At age 70, “Robert” had spent the better part of the last 40 years making award-winning, decorative boxes. As I unwrapped the blood-tinged gauze to make my initial assessment, he warned me that the injury was fairly serious. Indeed, in a momentary lapse of caution, Robert had passed his hand across the blade to remove a scrap, partially amputating his index and middle fingers. Ultimately, the index finger was not salvageable and the middle finger was severely compromised by the injury to the nerves and joints. Although he has returned to woodworking, the recovery process was a real trial for Robert. I could see in his eyes that his spirit was nearly broken. The lesson: More experience does not translate into fewer injuries. I have found that beginners rarely get injured, in part due to healthy fear. The majority of the injured are experienced professionals and advanced hobbyists, both of whom develop a level of comfort with their tools and spend more time with them.
Four Common Pitfalls
Although no two injured hands are identical, there are some common ways people get into trouble.
1. Removal of the blade guard. As obvious as that point is, most do not appreciate how much protection the guard really affords. If I had to estimate, I would guess that at least 75% of the injuries that I have seen, if not more, would have been prevented by the use of a guard.
Remedy: I acknowledge that, for many, the guard hinders productivity and that certain techniques (e.g. non-through cuts, use of a crosscut sled) require its removal. Just keep in mind that when it is off, the danger factor elevates significantly and vigilance is mandatory. If your blade guard is flimsy or intrusive, consider purchasing a higher quality aftermarket guard. Some are suspended over the table (obviating removal for non-through cuts) and even incorporate dust extraction as an added feature.

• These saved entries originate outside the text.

/-!
# Route BalabanIR — crux 4 `BirGappedPhaseReduction` (item `stmt-HubbardSuperconductivity-2082`): the trace Hölder step of the coercivity dictionary

The reduction `BirGappedPhaseReduction` (engine → target) must deliver the induced phase action
INSIDE a coercive class: the modulus of the fermionic weight of a space-time phase configuration
`θ = (θ_τ)_{τ < M}` has to be bounded by `exp(-a c₀ Σ_τ R(θ_τ))` relative to the aligned one.
The route obtains this from the static phase rigidity of crux 3 (`BirBdGPhaseCoercivity`, a bound
on `Σ_i |λ_i(Hb(θ))|` slice by slice) through the TRACE HÖLDER INEQUALITY quoted in the route
file (docstring of `BirBdGPhaseCoercivity`, ROLE): for Hermitian `H_τ` and `a ≥ 0`,

  `|Tr ∏_{τ<M} e^{-a H_τ}| ≤ ∏_{τ<M} (Tr e^{-M a H_τ})^{1/M}`,

the case `p_τ = M` of Hölder's inequality for Schatten norms `|Tr(A₁⋯A_M)| ≤ ∏ ‖A_τ‖_M`
(Simon, *Trace ideals*, Thm. 2.8; Bhatia, *Matrix Analysis*, Ex. IV.2.7). This file proves it for
a DYADIC number of factors `M = 2^{k+1}` — which is all the reduction needs, since the Trotter
number `M = β/a` may be taken along powers of two (`β → ∞` along any sequence suffices for the
zero-temperature step `tendsto_sectorGibbs_atTop` of `…SectorGibbs.lean`) — by an elementary
induction on `k` from the Schwarz inequality `norm_trace_mul_le` and Petz's companion bound
`norm_trace_mul_pow_two_pow_le` of `Literature/…/TraceInequalities.lean` (pair consecutive
factors; the pair step `‖AB‖_{2^k}² ≤ ‖A‖_{2^{k+1}} ‖B‖_{2^{k+1}}` is cyclicity plus that bound):

* `norm_trace_list_prod_pow_le` — for any list of `2^{k+1}` square matrices over `ℝ` or `ℂ`,
  `‖Tr(A₁ ⋯ A_{2^{k+1}})‖^{2^{k+1}} ≤ ∏_i Re Tr (A_iᴴ A_i)^{2^k}` (`= ∏ ‖A_i‖_{2^{k+1}}^{2^{k+1}}`);
  `norm_trace_ofFn_prod_pow_le` — the same for `Fin (2^{k+1})`-indexed families;
* `norm_trace_ofFn_prod_pow_le_of_posSemidef` — positive factors: `≤ ∏_i Re Tr A_i^{2^{k+1}}`;
* `norm_trace_prod_exp_pow_le` — Hermitian `G_i`: `‖Tr ∏ e^{G_i}‖^{M} ≤ ∏ Re Tr e^{M • G_i}`,
  and the thermal form `norm_trace_prod_exp_neg_smul_le` :
  `‖Tr ∏_τ e^{-a H_τ}‖ ≤ ∏_τ (Re Tr e^{-(M a) H_τ})^{1/M}`, `M = 2^{k+1}`.

Sources: B. Simon, *Trace Ideals and Their Applications*, 2nd ed. (2005), Thm. 2.8;
R. Bhatia, *Matrix Analysis* (1997), §IV.2; D. Petz, Banach Center Publ. 30 (1994) 287, proof of
Thm. 5 (the dyadic iteration). No definition is introduced.
-/

noncomputable section

open scoped ComplexOrder MatrixOrder

namespace Summit.HubbardSuperconductivity.HubbardSuperconductivity.Theorems

open Matrix NormedSpace Literature.MathematicalPhysics.QuantumLattice

variable {𝕜 : Type*} [RCLike 𝕜] {n : Type*} [Fintype n] [DecidableEq n]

2. Reaching across the path of the blade to pick up a cut-off. As ridiculous as it sounds, we have all had projects that required multiple, repetitive cuts where you get lulled into the rhythm of cutting and discarding the scrap. A spinning blade’s outer diameter is difficult to visually estimate, especially if your mind has already moved on to the next step. Don’t count on your reflexes to minimize the damage.

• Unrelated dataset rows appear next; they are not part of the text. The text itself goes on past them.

/-- **`m ≥ 2`: no over-covered level ⟺ `|u| ≤ R₀` and no block reaches beyond the pole frame** (`ρ_j < 3p ∓ u` for all j)
— theory-d1 g10's inadmissibility criterion (SELECTION-LAW-PROOF v3 §5, `amend12.py`), in Part I's vocabulary. -/
theorem excess_nonneg_iff (h : LevelBox p R0 r) (hm : 2 ≤ m) (hu1 : -p ≤ u) (hu2 : u ≤ p) :
    (∀ ℓ, 0 ≤ excess p R0 m r ℓ u) ↔ (¬ R0 < u ∧ ¬ u < -R0 ∧ reachL p r u = 0 ∧ reachR p r u = 0) := by
  have cL := countGe_nonneg r (3 * p + u)
  have cR := countGe_nonneg r (3 * p - u)
  have iL := indic_nonneg (R0 < u)
  have iR := indic_nonneg (u < -R0)
  constructor
  · intro hall
    have e0 := hall 0
    have e1 := hall (m - 2)
    have e2 := hall (3 * m - 2)
    have e3 := hall (2 * m)
    rw [excess_zeroLo h hu1 hu2 le_rfl (by omega), if_pos rfl] at e0
    rw [excess_zeroLo h hu1 hu2 (by omega) le_rfl] at e1
    rw [excess_zeroHi h hu1 hu2 (by omega) le_rfl, if_pos rfl] at e2
    rw [excess_zeroHi h hu1 hu2 le_rfl (by omega)] at e3
    simp only [if_true] at e1 e3
    unfold reachL reachR at *
    refine ⟨fun hc => ?_, fun hc => ?_, ?_, ?_⟩
    · rw [indic_pos hc] at e0; split_ifs at e0 <;> omega
    · rw [indic_pos hc] at e2; split_ifs at e2 <;> omega
    · split_ifs at e1 <;> omega
    · split_ifs at e3 <;> omega
  · rintro ⟨h1, h2, h3, h4⟩ ℓ
    have cLt := countLt_nonneg r (u + p)
    have cLt' := countLt_nonneg r (p - u)
    have i1 := indic_nonneg (2 * p - R0 ≤ u)
    have i2 := indic_nonneg (u ≤ R0 - 2 * p)
    rw [excess_eq_formula h (by omega) hu1 hu2]
    unfold excessFormula L R np nm
    rw [indic_neg h1, indic_neg h2, h3, h4]
    simp only [ite_self, sub_zero]
    split_ifs <;> omega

It takes roughly 1/40th of a second for a pain signal to go from your finger to spinal cord and back to muscle that pulls your hand away. In that flicker of time, the average 40-tooth blade has already spun more than 60 carbide teeth across your fingertip.
Remedy: Whenever possible, use a pushstick to clear scraps or, wait until the blade stops moving and avoid an unwelcome manicure.
3. Kickback. The consequences of having a sheet of plywood flung into your torso may be obvious, but the potential consequences to your hands may not. While guiding a board by hand on a rip cut, you may think your hands are out of the danger zone once they have passed the leading edge of the blade. Think again. In the unfortunate circumstance of the blade binding, the wood lifts up and is thrust back towards you, potentially driving your forward hand across the blade from behind.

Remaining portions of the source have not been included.